(EXERCISE INPUT Opens)

import Literature.NumberTheory.LFunctions.WeilCombAutocorrelation
import HarnessLib

/-!
# The prime-side functional of a `ζ`-mollified comb in node form

Topic `Literature/NumberTheory/LFunctions`.  For the comb `g` of
`Literature/NumberTheory/LFunctions/WeilCombAutocorrelation.lean` (real resonator `α` on `[1, L]`,
real bump `b` supported in `[-1, 1]`, window `h = κ/M ≤ 1/2`) and any real weight `f`, the prime-side
functional `P_f(K) = ∑ₙ f(n) n^{-1/2} (K(log n) + K(-log n))` of `K = g ⋆ g̃` is the finite real sum
`2 (κ/M) ∑_{ℓ,ℓ' ≤ L} α_ℓ α_ℓ' ∑_{n ≤ N} f(n) V_{ℓℓ'}(n)` (`N ≥ 3LM`) over the NODE WEIGHTS
`V_{ℓℓ'}(n) = ∑_{k' ≤ M} k'^{-1/2} n^{-1/2} ∑_{k ≤ M} k^{-1/2} B((log(nℓ'k'/ℓ) - log k)/h)` evaluated in
`Literature/NumberTheory/LFunctions/WeilCombNodeWeightsNode.lean`, and `‖g‖₂² = (κ/M) ∑ α_ℓ α_ℓ' V_{ℓℓ'}(1)`:

* `comb_kernel_node_eq` — the inner double sum at `y = log n` is `√n · V_{ℓℓ'}(n)`;
* `comb_kernel_even`, `comb_kernel_eq_zero` — `K(-y) = K(y)`, and `K(log n) = 0` for `n ≥ 3LM`;
* `comb_prime_sum_re` — the displayed node form of `Re P_f(K)`;
* `comb_norm_sq` — the displayed node form of `‖g‖₂²`.

Everything is proved; no named facts.
-/

noncomputable section

open MeasureTheory Set Complex Finset
open scoped ComplexConjugate

namespace Literature.NumberTheory.LFunctions

section NodeForm

variable {α : ℕ → ℝ} {L : ℕ} {b : ℝ → ℝ} {M : ℕ} {κ : ℝ}

/-- **The inner double sum at a node.** For `n, ℓ, ℓ' ≥ 1` and `κ, M > 0`,
`∑_{k,k' ≤ M} B((log n + log(ℓ'k') - log(ℓk)) M/κ)/(√k √k') = √n · V_{ℓℓ'}(n)`. [folklore] -/
theorem comb_kernel_node_eq (B : ℝ → ℝ) (M : ℕ) (κ : ℝ) {n ℓ ℓ' : ℕ} (hn : 1 ≤ n)
    (hℓ : 1 ≤ ℓ) (hℓ' : 1 ≤ ℓ') :
    ∑ k ∈ Finset.Icc 1 M, ∑ k' ∈ Finset.Icc 1 M,
        B ((Real.log n + Real.log ((ℓ' : ℝ) * k') - Real.log ((ℓ : ℝ) * k)) * (M : ℝ) / κ)
          / (Real.sqrt k * Real.sqrt k')
      = Real.sqrt n * ∑ k' ∈ Finset.Icc 1 M,
          (∑ k ∈ Finset.Icc 1 M, B ((Real.log ((n : ℝ) * ℓ' * k' / ℓ) - Real.log k) / (κ / M)) / Real.sqrt k)
            / Real.sqrt k' / Real.sqrt n := by
  have hnR : (0 : ℝ) < n := by exact_mod_cast hn
  have hℓR : (0 : ℝ) < ℓ := by exact_mod_cast hℓ
  have hℓ'R : (0 : ℝ) < ℓ' := by exact_mod_cast hℓ'
  have hsn : Real.sqrt (n : ℝ) ≠ 0 := (Real.sqrt_pos.2 hnR).ne'
  rw [Finset.sum_comm, Finset.mul_sum]
  refine Finset.sum_congr rfl fun k' hk' ↦ ?_
  have hk'R : (0 : ℝ) < k' := by exact_mod_cast (Finset.mem_Icc.1 hk').1
  rw [← mul_div_assoc, mul_div_cancel_left₀ _ hsn, Finset.sum_div]
  refine Finset.sum_congr rfl fun k hk ↦ ?_
  have hkR : (0 : ℝ) < k := by exact_mod_cast (Finset.mem_Icc.1 hk).1
  have harg : (Real.log n + Real.log ((ℓ' : ℝ) * k') - Real.log ((ℓ : ℝ) * k)) * (M : ℝ) / κ
      = (Real.log ((n : ℝ) * ℓ' * k' / ℓ) - Real.log k) / (κ / M) := by
    rw [Real.log_mul hℓ'R.ne' hk'R.ne', Real.log_mul hℓR.ne' hkR.ne',
      Real.log_div (by positivity) hℓR.ne', Real.log_mul (by positivity) hk'R.ne',
      Real.log_mul hnR.ne' hℓ'R.ne', div_div_eq_mul_div]
    ring
  rw [harg, div_div]

/-- **The kernel is even**: swapping `(ℓ,k) ↔ (ℓ',k')` and using `B(-v) = B(v)`. [folklore] -/
theorem comb_kernel_even {B : ℝ → ℝ} (hBe : ∀ v, B (-v) = B v) (α : ℕ → ℝ) (L M : ℕ) (κ y : ℝ) :
    ∑ ℓ ∈ Finset.Icc 1 L, ∑ ℓ' ∈ Finset.Icc 1 L, α ℓ * α ℓ' *
        ∑ k ∈ Finset.Icc 1 M, ∑ k' ∈ Finset.Icc 1 M,
          B ((-y + Real.log ((ℓ' : ℝ) * k') - Real.log ((ℓ : ℝ) * k)) * (M : ℝ) / κ)
            / (Real.sqrt k * Real.sqrt k')
      = ∑ ℓ ∈ Finset.Icc 1 L, ∑ ℓ' ∈ Finset.Icc 1 L, α ℓ * α ℓ' *
        ∑ k ∈ Finset.Icc 1 M, ∑ k' ∈ Finset.Icc 1 M,
          B ((y + Real.log ((ℓ' : ℝ) * k') - Real.log ((ℓ : ℝ) * k)) * (M : ℝ) / κ)
            / (Real.sqrt k * Real.sqrt k') := by
  rw [Finset.sum_comm]
  refine Finset.sum_congr rfl fun ℓ _ ↦ Finset.sum_congr rfl fun ℓ' _ ↦ ?_
  rw [mul_comm (α ℓ') (α ℓ), Finset.sum_comm]
  congr 1
  refine Finset.sum_congr rfl fun k _ ↦ Finset.sum_congr rfl fun k' _ ↦ ?_
  rw [← hBe, mul_comm (Real.sqrt (k' : ℝ))]
  congr 2
  ring

/-- **The kernel vanishes beyond the nodes `n < 3LM`**: if `B(v) = 0` for `|v| > 2`, `κ/M ≤ 1/2`
and `n ≥ 3LM ≥ 1`, every term of the kernel at `y = log n` vanishes. [folklore] -/
theorem comb_kernel_eq_zero {B : ℝ → ℝ} (hBs : ∀ x, 2 < |x| → B x = 0) (α : ℕ → ℝ)
    (hM : 0 < M) (hκ : 0 < κ) (hκM : κ / M ≤ 1 / 2) {n : ℕ} (hL : 1 ≤ L) (hn : 3 * L * M ≤ n) :
    ∑ ℓ ∈ Finset.Icc 1 L, ∑ ℓ' ∈ Finset.Icc 1 L, α ℓ * α ℓ' *
        ∑ k ∈ Finset.Icc 1 M, ∑ k' ∈ Finset.Icc 1 M,
          B ((Real.log n + Real.log ((ℓ' : ℝ) * k') - Real.log ((ℓ : ℝ) * k)) * (M : ℝ) / κ)
            / (Real.sqrt k * Real.sqrt k') = 0 := by
  have hMR : (0 : ℝ) < M := by exact_mod_cast hM
  have hLR : (1 : ℝ) ≤ L := by exact_mod_cast hL
  have hnR : (3 : ℝ) * L * M ≤ n := by exact_mod_cast hn
  have hn0 : (0 : ℝ) < n := lt_of_lt_of_le (by positivity) hnR
  refine Finset.sum_eq_zero fun ℓ hℓ ↦ Finset.sum_eq_zero fun ℓ' hℓ' ↦ ?_
  rw [Finset.sum_eq_zero fun k hk ↦ Finset.sum_eq_zero fun k' hk' ↦ ?_, mul_zero]
  obtain ⟨hℓ1, hℓL⟩ := Finset.mem_Icc.1 hℓ
  obtain ⟨hℓ'1, -⟩ := Finset.mem_Icc.1 hℓ'
  obtain ⟨hk1, hkM⟩ := Finset.mem_Icc.1 hk
  obtain ⟨hk'1, -⟩ := Finset.mem_Icc.1 hk'
  have hℓR : (1 : ℝ) ≤ ℓ := by exact_mod_cast hℓ1
  have hℓ'R : (1 : ℝ) ≤ ℓ' := by exact_mod_cast hℓ'1
  have hkR : (1 : ℝ) ≤ k := by exact_mod_cast hk1
  have hk'R : (1 : ℝ) ≤ k' := by exact_mod_cast hk'1
  have hℓk : (ℓ : ℝ) * k ≤ L * M := by
    have h1 : (ℓ : ℝ) ≤ L := by exact_mod_cast hℓL
    have h2 : (k : ℝ) ≤ M := by exact_mod_cast hkM
    exact mul_le_mul h1 h2 (by linarith) (by linarith)
  rw [hBs _ ?_, zero_div]
  -- `log n - log(ℓk) ≥ log 3 > 2κ/M` and `log(ℓ'k') ≥ 0`
  have h1 : 0 ≤ Real.log ((ℓ' : ℝ) * k') := Real.log_nonneg (by nlinarith)
  have h2 : Real.log ((ℓ : ℝ) * k) + Real.log 3 ≤ Real.log n := by
    rw [← Real.log_mul (by positivity) (by norm_num)]
    exact Real.log_le_log (by positivity) (by nlinarith)
  have h3 : (1 : ℝ) < Real.log 3 := by
    rw [Real.lt_log_iff_exp_lt (by norm_num)]
    exact lt_trans Real.exp_one_lt_d9 (by norm_num)
  have h4 : 2 < (Real.log n + Real.log ((ℓ' : ℝ) * k') - Real.log ((ℓ : ℝ) * k)) * (M : ℝ) / κ := by
    rw [lt_div_iff₀ hκ]
    have : 2 * κ ≤ 1 * M := by
      rw [div_le_iff₀ hMR] at hκM; linarith
    nlinarith
  exact lt_of_lt_of_le h4 (le_abs_self _)

/-- `(g ⋆ g̃)(0) = ‖g‖₂²` as a complex number. [folklore] -/
theorem weilConv_weilReflect_zero (g : ℝ → ℂ) :
    weilConv g (weilReflect g) 0 = ((∫ u, ‖g u‖ ^ 2 : ℝ) : ℂ) := by
  rw [weilConv_apply, ← integral_complex_ofReal]
  refine integral_congr_ae (Filter.Eventually.of_forall fun u ↦ ?_)
  simp only [weilReflect, zero_sub, neg_neg, Complex.mul_conj, Complex.normSq_eq_norm_sq]

/-- Reorganisation of the node sum: `2 ∑ₙ wₙ (c ∑_{ℓ,ℓ'} a_ℓ a_ℓ' S) = 2c ∑_{ℓ,ℓ'} a_ℓ a_ℓ' ∑ₙ wₙ S`.
[folklore] -/
theorem sum_reorg (a w : ℕ → ℝ) (S : ℕ → ℕ → ℕ → ℝ) (c : ℝ) (sn sl : Finset ℕ) :
    2 * ∑ n ∈ sn, w n * (c * ∑ ℓ ∈ sl, ∑ ℓ' ∈ sl, a ℓ * a ℓ' * S n ℓ ℓ')
      = 2 * c * ∑ ℓ ∈ sl, ∑ ℓ' ∈ sl, a ℓ * a ℓ' * ∑ n ∈ sn, w n * S n ℓ ℓ' := by
  simp only [Finset.mul_sum]
  rw [Finset.sum_comm]
  refine Finset.sum_congr rfl fun ℓ _ ↦ ?_
  rw [Finset.sum_comm]
  refine Finset.sum_congr rfl fun ℓ' _ ↦ Finset.sum_congr rfl fun n _ ↦ ?_
  ring

/-- **The prime-side functional in node form.** For the comb `g` (real resonator `α` on `[1,L]`,
`L ≥ 1`, continuous compactly supported real bump `b` with `tsupport b ⊆ [-1,1]`, `M, κ > 0`,
`κ/M ≤ 1/2`), any real weight `f` and `N ≥ 3LM`:
`Re ∑ₙ f(n) n^{-1/2} (K(log n) + K(-log n)) = 2(κ/M) ∑_{ℓ,ℓ' ≤ L} α_ℓ α_ℓ' ∑_{n ≤ N} f(n) V_{ℓℓ'}(n)`.
[folklore] -/
theorem comb_prime_sum_re (hα : ∀ m, L < m → α m = 0) (hL : 1 ≤ L) (hb : Continuous b)
    (hbc : HasCompactSupport b) (hbs : tsupport b ⊆ Icc (-1) 1) (hM : 0 < M) (hκ : 0 < κ)
    (hκM : κ / M ≤ 1 / 2) (f : ℕ → ℝ) {N : ℕ} (hN : 3 * L * M ≤ N) (g : ℝ → ℂ)
    (hg : g = fun u ↦ ∑ m ∈ Finset.range (L * M + 1),
      ((∑ k ∈ (Nat.divisors m).filter (· ≤ M), α (m / k) / Real.sqrt k : ℝ) : ℂ) *
        ((b ((u - Real.log m) * (M : ℝ) / κ) : ℝ) : ℂ)) :
    (∑' n : ℕ, ((f n : ℝ) : ℂ) / (Real.sqrt n : ℂ) *
        (weilConv g (weilReflect g) (Real.log n) + weilConv g (weilReflect g) (-Real.log n))).re
      = 2 * (κ / M) * ∑ ℓ ∈ Finset.Icc 1 L, ∑ ℓ' ∈ Finset.Icc 1 L, α ℓ * α ℓ' *
          ∑ n ∈ Finset.Icc 1 N, f n *
            ∑ k' ∈ Finset.Icc 1 M,
              (∑ k ∈ Finset.Icc 1 M, (∫ u, b u * b (u - (Real.log ((n : ℝ) * ℓ' * k' / ℓ) - Real.log k) / (κ / M)))
                  / Real.sqrt k) / Real.sqrt k' / Real.sqrt n := by
  -- the kernel
  set Kr : ℝ → ℝ := fun y ↦ κ / M * ∑ ℓ ∈ Finset.Icc 1 L, ∑ ℓ' ∈ Finset.Icc 1 L, α ℓ * α ℓ' *
    ∑ k ∈ Finset.Icc 1 M, ∑ k' ∈ Finset.Icc 1 M,
      (∫ s, b s * b (s - (y + Real.log ((ℓ' : ℝ) * k') - Real.log ((ℓ : ℝ) * k)) * (M : ℝ) / κ))
        / (Real.sqrt k * Real.sqrt k') with hKr
  have hK : ∀ y, weilConv g (weilReflect g) y = ((Kr y : ℝ) : ℂ) := by
    intro y; rw [hg]; exact weilConv_comb_eq hα hb hbc hM hκ y
  have hBs : ∀ x, 2 < |x| → (∫ u, b u * b (u - x)) = 0 := fun x hx ↦ autocorr_eq_zero hbs hx
  have hBe : ∀ v, (∫ u, b u * b (u - -v)) = ∫ u, b u * b (u - v) := fun v ↦ autocorr_neg b v
  have heven : ∀ y, Kr (-y) = Kr y := by
    intro y
    simp only [hKr]
    rw [comb_kernel_even (B := fun v ↦ ∫ u, b u * b (u - v)) hBe α L M κ y]
  have hzero : ∀ n : ℕ, 3 * L * M ≤ n → Kr (Real.log n) = 0 := by
    intro n hn
    simp only [hKr]
    rw [comb_kernel_eq_zero (B := fun v ↦ ∫ u, b u * b (u - v)) hBs α hM hκ hκM hL hn, mul_zero]
  -- reduce the series to a finite sum
  rw [tsum_eq_sum (s := Finset.Icc 1 N) (fun n hn ↦ ?_)]
  · rw [Complex.re_sum]
    have hterm : ∀ n ∈ Finset.Icc 1 N, (((f n : ℝ) : ℂ) / (Real.sqrt n : ℂ) *
        (weilConv g (weilReflect g) (Real.log n) + weilConv g (weilReflect g) (-Real.log n))).re
        = 2 * (f n / Real.sqrt n * Kr (Real.log n)) := by
      intro n hn
      rw [hK, hK, heven]
      have : ((f n : ℝ) : ℂ) / (Real.sqrt n : ℂ) * ((Kr (Real.log n) : ℂ) + (Kr (Real.log n) : ℂ))
          = ((2 * (f n / Real.sqrt n * Kr (Real.log n)) : ℝ) : ℂ) := by push_cast; ring
      rw [this, Complex.ofReal_re]
    rw [Finset.sum_congr rfl hterm, ← Finset.mul_sum]
    -- reorganise
    simp only [hKr]
    have hnode : ∀ n ∈ Finset.Icc 1 N, ∀ ℓ ∈ Finset.Icc 1 L, ∀ ℓ' ∈ Finset.Icc 1 L,
        f n / Real.sqrt n * ∑ k ∈ Finset.Icc 1 M, ∑ k' ∈ Finset.Icc 1 M,
          (∫ s, b s * b (s - (Real.log n + Real.log ((ℓ' : ℝ) * k') - Real.log ((ℓ : ℝ) * k)) * (M : ℝ) / κ))
            / (Real.sqrt k * Real.sqrt k')
        = f n * ∑ k' ∈ Finset.Icc 1 M,
              (∑ k ∈ Finset.Icc 1 M, (∫ u, b u * b (u - (Real.log ((n : ℝ) * ℓ' * k' / ℓ) - Real.log k) / (κ / M)))
                  / Real.sqrt k) / Real.sqrt k' / Real.sqrt n := by
      intro n hn ℓ hℓ ℓ' hℓ'
      have hn1 := (Finset.mem_Icc.1 hn).1
      have hsn : Real.sqrt (n : ℝ) ≠ 0 := (Real.sqrt_pos.2 (by exact_mod_cast hn1)).ne'
      rw [comb_kernel_node_eq (fun v ↦ ∫ u, b u * b (u - v)) M κ hn1 (Finset.mem_Icc.1 hℓ).1
        (Finset.mem_Icc.1 hℓ').1, ← mul_assoc, div_mul_cancel₀ _ hsn]
    have hR : 2 * (κ / M) * ∑ ℓ ∈ Finset.Icc 1 L, ∑ ℓ' ∈ Finset.Icc 1 L, α ℓ * α ℓ' *
          ∑ n ∈ Finset.Icc 1 N, f n *
            ∑ k' ∈ Finset.Icc 1 M,
              (∑ k ∈ Finset.Icc 1 M, (∫ u, b u * b (u - (Real.log ((n : ℝ) * ℓ' * k' / ℓ) - Real.log k) / (κ / M)))
                  / Real.sqrt k) / Real.sqrt k' / Real.sqrt n
        = 2 * (κ / M) * ∑ ℓ ∈ Finset.Icc 1 L, ∑ ℓ' ∈ Finset.Icc 1 L, α ℓ * α ℓ' *
          ∑ n ∈ Finset.Icc 1 N, f n / Real.sqrt n * ∑ k ∈ Finset.Icc 1 M, ∑ k' ∈ Finset.Icc 1 M,
            (∫ s, b s * b (s - (Real.log n + Real.log ((ℓ' : ℝ) * k') - Real.log ((ℓ : ℝ) * k)) * (M : ℝ) / κ))
              / (Real.sqrt k * Real.sqrt k') := by
      congr 1
      refine Finset.sum_congr rfl fun ℓ hℓ ↦ Finset.sum_congr rfl fun ℓ' hℓ' ↦ ?_
      congr 1
      exact Finset.sum_congr rfl fun n hn ↦ (hnode n hn ℓ hℓ ℓ' hℓ').symm
    rw [hR]
    exact sum_reorg α (fun n ↦ f n / Real.sqrt n) (fun n ℓ ℓ' ↦ ∑ k ∈ Finset.Icc 1 M, ∑ k' ∈ Finset.Icc 1 M,
      (∫ s, b s * b (s - (Real.log n + Real.log ((ℓ' : ℝ) * k') - Real.log ((ℓ : ℝ) * k)) * (M : ℝ) / κ))
        / (Real.sqrt k * Real.sqrt k')) (κ / M) (Finset.Icc 1 N) (Finset.Icc 1 L)
  · -- terms outside `1 ≤ n ≤ N` vanish
    simp only [Finset.mem_Icc, not_and_or, not_le] at hn
    rcases hn with hn | hn
    · have : n = 0 := by omega
      subst this
      simp
    · have hn' : 3 * L * M ≤ n := le_trans hN hn.le
      rw [hK, hK, heven, hzero n hn']
      simp

/-- **The norm in node form**: `‖g‖₂² = (κ/M) ∑_{ℓ,ℓ' ≤ L} α_ℓ α_ℓ' V_{ℓℓ'}(1)`. [folklore] -/
theorem comb_norm_sq (hα : ∀ m, L < m → α m = 0) (hb : Continuous b) (hbc : HasCompactSupport b)
    (hM : 0 < M) (hκ : 0 < κ) (g : ℝ → ℂ)
    (hg : g = fun u ↦ ∑ m ∈ Finset.range (L * M + 1),
      ((∑ k ∈ (Nat.divisors m).filter (· ≤ M), α (m / k) / Real.sqrt k : ℝ) : ℂ) *
        ((b ((u - Real.log m) * (M : ℝ) / κ) : ℝ) : ℂ)) :
    ∫ u, ‖g u‖ ^ 2 = κ / M * ∑ ℓ ∈ Finset.Icc 1 L, ∑ ℓ' ∈ Finset.Icc 1 L, α ℓ * α ℓ' *
        ∑ k' ∈ Finset.Icc 1 M,
          (∑ k ∈ Finset.Icc 1 M, (∫ u, b u * b (u - (Real.log (((1 : ℕ) : ℝ) * ℓ' * k' / ℓ) - Real.log k) / (κ / M)))
              / Real.sqrt k) / Real.sqrt k' / Real.sqrt ((1 : ℕ) : ℝ) := by
  have h1 := weilConv_weilReflect_zero g
  have h2 := weilConv_comb_eq hα hb hbc hM hκ (0 : ℝ)
  rw [← hg, h1] at h2
  have h3 := Complex.ofReal_injective h2
  rw [h3]
  congr 1
  refine Finset.sum_congr rfl fun ℓ hℓ ↦ Finset.sum_congr rfl fun ℓ' hℓ' ↦ ?_
  congr 1
  have := comb_kernel_node_eq (fun v ↦ ∫ u, b u * b (u - v)) M κ (n := 1) le_rfl
    (Finset.mem_Icc.1 hℓ).1 (Finset.mem_Icc.1 hℓ').1
  simp only [Nat.cast_one, Real.log_one, Real.sqrt_one, one_mul] at this ⊢
  simpa only [zero_add] using this

end NodeForm

/-! ## The two-point design `δ₁ + δ_p` -/

/-- For `p ≥ 2`: `∑_{ℓ ≤ p} 𝟙[ℓ ∈ {1,p}] G(ℓ) = G(1) + G(p)`. [folklore] -/
theorem sum_design_one {p : ℕ} (hp : 2 ≤ p) (G : ℕ → ℝ) :
    ∑ ℓ ∈ Finset.Icc 1 p, (if ℓ = 1 ∨ ℓ = p then (1 : ℝ) else 0) * G ℓ = G 1 + G p := by
  have hfilter : (Finset.Icc 1 p).filter (fun ℓ ↦ ℓ = 1 ∨ ℓ = p) = {1, p} := by
    ext ℓ
    simp only [Finset.mem_filter, Finset.mem_Icc, Finset.mem_insert, Finset.mem_singleton]
    omega
  rw [← Finset.sum_filter_of_ne (p := fun ℓ ↦ ℓ = 1 ∨ ℓ = p) (fun ℓ _ hne ↦ by
    by_contra hcon; exact hne (by rw [if_neg hcon, zero_mul])), hfilter,
    Finset.sum_pair (by omega : (1 : ℕ) ≠ p)]
  simp

/-- **The two-point design**: with `α = 𝟙_{{1,p}}` (`p ≥ 2`),
`∑_{ℓ,ℓ' ≤ p} α_ℓ α_ℓ' F(ℓ,ℓ') = F(1,1) + F(1,p) + F(p,1) + F(p,p)`. [folklore] -/
theorem sum_design_two {p : ℕ} (hp : 2 ≤ p) (F : ℕ → ℕ → ℝ) :
    ∑ ℓ ∈ Finset.Icc 1 p, ∑ ℓ' ∈ Finset.Icc 1 p,
        (if ℓ = 1 ∨ ℓ = p then (1 : ℝ) else 0) * (if ℓ' = 1 ∨ ℓ' = p then (1 : ℝ) else 0) * F ℓ ℓ'
      = F 1 1 + F 1 p + F p 1 + F p p := by
  have inner : ∀ ℓ : ℕ, ∑ ℓ' ∈ Finset.Icc 1 p,
      (if ℓ = 1 ∨ ℓ = p then (1 : ℝ) else 0) * (if ℓ' = 1 ∨ ℓ' = p then (1 : ℝ) else 0) * F ℓ ℓ'
      = (if ℓ = 1 ∨ ℓ = p then (1 : ℝ) else 0) * (F ℓ 1 + F ℓ p) := by
    intro ℓ
    rw [← sum_design_one hp (F ℓ), Finset.mul_sum]
    refine Finset.sum_congr rfl fun ℓ' _ ↦ by ring
  simp_rw [inner]
  rw [sum_design_one hp]
  ring

end Literature.NumberTheory.LFunctions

(EXERCISE INPUT Closes)

▶ [HOW TO COMPLETE THIS TASK]
Find the lines above that contain the word "heven" and collect them.

▶ [EXERCISE RESULT]
  have heven : ∀ y, Kr (-y) = Kr y := by
      rw [hK, hK, heven]
      rw [hK, hK, heven, hzero n hn']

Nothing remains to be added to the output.